Web Key Discovery
gnupg-devel at sambull.org
Fri Apr 6 16:55:39 CEST 2018
On Fri, 2018-04-06 at 16:19 +0200, Peter Lebbing wrote:
> > And, if that is how it is implemented, surely that conflicts with
> > other systems. e.g. When I read an email in Evolution, it will
> > automatically fetch any attached key from the keyservers.
> It does? That's a metadata leak. Some people might not mind, others would.
So, Evolution just uses GnuPG directly, and I've added to the GnuPG config:
So, in actual fact, it is not Evolution performing this action itself, nor is it
the default behaviour.
> Anyway, the mere presence of a key in the keyring does not make it
> valid, like a WKD or DANE lookup might.
Right, but likewise, what if WKD decides a key is valid, but it has multiple
user IDs, then once again I could receive a "valid" key with a user ID that
doesn't belong to them and have the same issue.
The only way for this to work correctly, is if the email address the key has
been validated for is stored in addition to the key itself. At this point, there
is no advantage to the user ID matching the address, as you are individually
storing the addresses you have validated the key for.
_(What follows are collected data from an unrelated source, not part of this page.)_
/-- **`M → ∞` limit of the vertex contraction, `0 < τ_b − τ_a < β`**: the truncated propagator between a `ψ⁺` leg at
`(x⃗_a, τ_a)` and a `ψ⁻` leg at `(x⃗_b, τ_b)` converges to the free imaginary-time propagator
`[σ = σ'] (1/L²) Σ_k⃗ e^{ip·(x⃗_a−x⃗_b)} (1 + e^{-βξ_k⃗})⁻¹ e^{-ξ_k⃗(τ_b−τ_a)}` (`= ⟨a⁻_{x_b}(τ_b) a⁺_{x_a}(τ_a)⟩₀`).
[cite: BenfattoGiulianiMastropietro2006, §2.1 (2.3)-(2.4)] -/
theorem tendsto_vertexSub_pullback_zero_seed_zero_one {β : ℝ} (hβ : 0 < β) (μ : ℝ) {n : ℕ} (x : Fin n → TorusSite 2 L)
    (τ : Fin n → ℝ) (a b : Fin n) (σ σ' : Fin 2) (hτ : τ b - τ a ∈ Set.Ioo 0 β) :
    Tendsto (fun M : ℕ => ((vertexSubMatrix L M β x τ).transpose * hubbardCovariance L M β μ 0 *
        vertexSubMatrix L M β x τ) ((a, σ), 0) ((b, σ'), 1)) atTop
      (𝓝 (if σ = σ' then ((1 / (L : ℝ) ^ 2 : ℝ) : ℂ) * ∑ q : TorusSite 2 L,
        Complex.exp (((∑ j, latticeMomentum L q j * (((x a j).val : ℝ) - ((x b j).val : ℝ)) : ℝ) : ℂ) * Complex.I) *
          ((((1 + Real.exp (-(β * nambuXi L μ q)))⁻¹ * Real.exp (-(nambuXi L μ q * (τ b - τ a)))) : ℝ) : ℂ)
        else 0)) := by
  simp only [vertexSub_pullback_zero_seed_apply_zero_one hβ.ne']
  split_ifs with hσ
  · exact (tendsto_finsetSum _ fun q _ =>
      (tendsto_truncatedPropagator_bgm_of_mem_Ioo hβ (nambuXi L μ q) hτ).const_mul _).const_mul _
  · exact tendsto_const_nhds

/-- **`M → ∞` limit of the vertex contraction, `-β < τ_b − τ_a < 0`**: the limit is
`-[σ = σ'] (1/L²) Σ_k⃗ e^{ip·(x⃗_a−x⃗_b)} (1 + e^{βξ_k⃗})⁻¹ e^{-ξ_k⃗(τ_b−τ_a)}` (`= -⟨a⁺_{x_a}(τ_a) a⁻_{x_b}(τ_b)⟩₀`, the
fermionic time-ordering sign). [cite: BenfattoGiulianiMastropietro2006, §2.1 (2.3)-(2.4)] -/
theorem tendsto_vertexSub_pullback_zero_seed_zero_one_neg {β : ℝ} (hβ : 0 < β) (μ : ℝ) {n : ℕ}
    (x : Fin n → TorusSite 2 L) (τ : Fin n → ℝ) (a b : Fin n) (σ σ' : Fin 2) (hτ : τ b - τ a ∈ Set.Ioo (-β) 0) :
    Tendsto (fun M : ℕ => ((vertexSubMatrix L M β x τ).transpose * hubbardCovariance L M β μ 0 *
        vertexSubMatrix L M β x τ) ((a, σ), 0) ((b, σ'), 1)) atTop
      (𝓝 (if σ = σ' then ((1 / (L : ℝ) ^ 2 : ℝ) : ℂ) * ∑ q : TorusSite 2 L,
        Complex.exp (((∑ j, latticeMomentum L q j * (((x a j).val : ℝ) - ((x b j).val : ℝ)) : ℝ) : ℂ) * Complex.I) *
          (((-((1 + Real.exp (β * nambuXi L μ q))⁻¹ * Real.exp (-(nambuXi L μ q * (τ b - τ a))))) : ℝ) : ℂ)
        else 0)) := by
  simp only [vertexSub_pullback_zero_seed_apply_zero_one hβ.ne']
  split_ifs with hσ
  · exact (tendsto_finsetSum _ fun q _ =>
      (tendsto_truncatedPropagator_bgm_of_mem_Ioo_neg hβ (nambuXi L μ q) hτ).const_mul _).const_mul _
  · exact tendsto_const_nhds

/-- **Uniform bound on the vertex contraction**: `‖(Sᵀ C_M S)((a,σ,+),(b,σ',−))‖ ≤ (1/L²) Σ_k⃗ (2 + β|ξ_k⃗|/3)` for every
`M` and all times (`β > 0`). [folklore] -/
theorem norm_vertexSub_pullback_zero_seed_zero_one_le {β : ℝ} (hβ : 0 < β) (μ : ℝ) {n : ℕ} (x : Fin n → TorusSite 2 L)
    (τ : Fin n → ℝ) (a b : Fin n) (σ σ' : Fin 2) (M : ℕ) :
    ‖((vertexSubMatrix L M β x τ).transpose * hubbardCovariance L M β μ 0 * vertexSubMatrix L M β x τ)
        ((a, σ), 0) ((b, σ'), 1)‖ ≤ (1 / (L : ℝ) ^ 2) * ∑ q : TorusSite 2 L, (2 + β * |nambuXi L μ q| / 3) := by
  rw [vertexSub_pullback_zero_seed_apply_zero_one hβ.ne']
  have hnonneg : 0 ≤ (1 / (L : ℝ) ^ 2) * ∑ q : TorusSite 2 L, (2 + β * |nambuXi L μ q| / 3) := by positivity
  split_ifs with hσ
  · rw [norm_mul, Complex.norm_real, Real.norm_of_nonneg (by positivity)]
    refine mul_le_mul_of_nonneg_left ((norm_sum_le _ _).trans (sum_le_sum fun q _ => ?_)) (by positivity)
    rw [norm_mul, Complex.norm_exp_ofReal_mul_I, one_mul]
    exact norm_truncatedPropagator_bgm_le hβ (nambuXi L μ q) (τ b - τ a) M
  · rw [norm_zero]; exact hnonneg

end Pullback

end Literature.MathematicalPhysics.QuantumLattice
> > There is already no requirement for a user ID to match the email
> > address it was sent from (which could be faked anyway without DMARC
> > validation). Therefore, if somebody sends me an email with a a
> > completely different user ID, and then Evolution were to start
> > behaving as you described, I could easily be sending encrypted emails
> > to the wrong keys.
> There should be some mechanism to establish validity. If Evolution
> assigns validity based on reception of an unsigned e-mail, you should
> probably file that as a security bug in Evolution. I don't use Evolution
> for e-mail, I don't know anything about what it does with OpenPGP keys.
I believe if you send a new message, it would never encrypt by default. The only
time it automatically encrypts (if you've enabled the settings) is when replying
to a message with a PGP signature. At that point you can be sure that you are
encrypting a reply to the person who sent you the message (regardless of the
I don't believe that it would automatically encrypt anything based on an email
address, and that is exactly why the WKD is here, to add that kind of feature.
I could be wrong on that though.
> > So, if you are expecting this system to only be used for discovery,
> > and then encryption is done by searching the user's keyring, you have
> > a whole bunch of other security issues caused by other discovery
> > systems already in use.
> You're missing one vital precondition: encryption is done by searching
> the user's keyring for a *valid* key.
Again, unless you have managed to validate every user ID, then it requires not
simply searching the keyring. But searching for a key that has been validated
against a specific address, in which case there is no reason to require the user
IDs to match, seeing as you've validated the key for an address regardless of
the user ID.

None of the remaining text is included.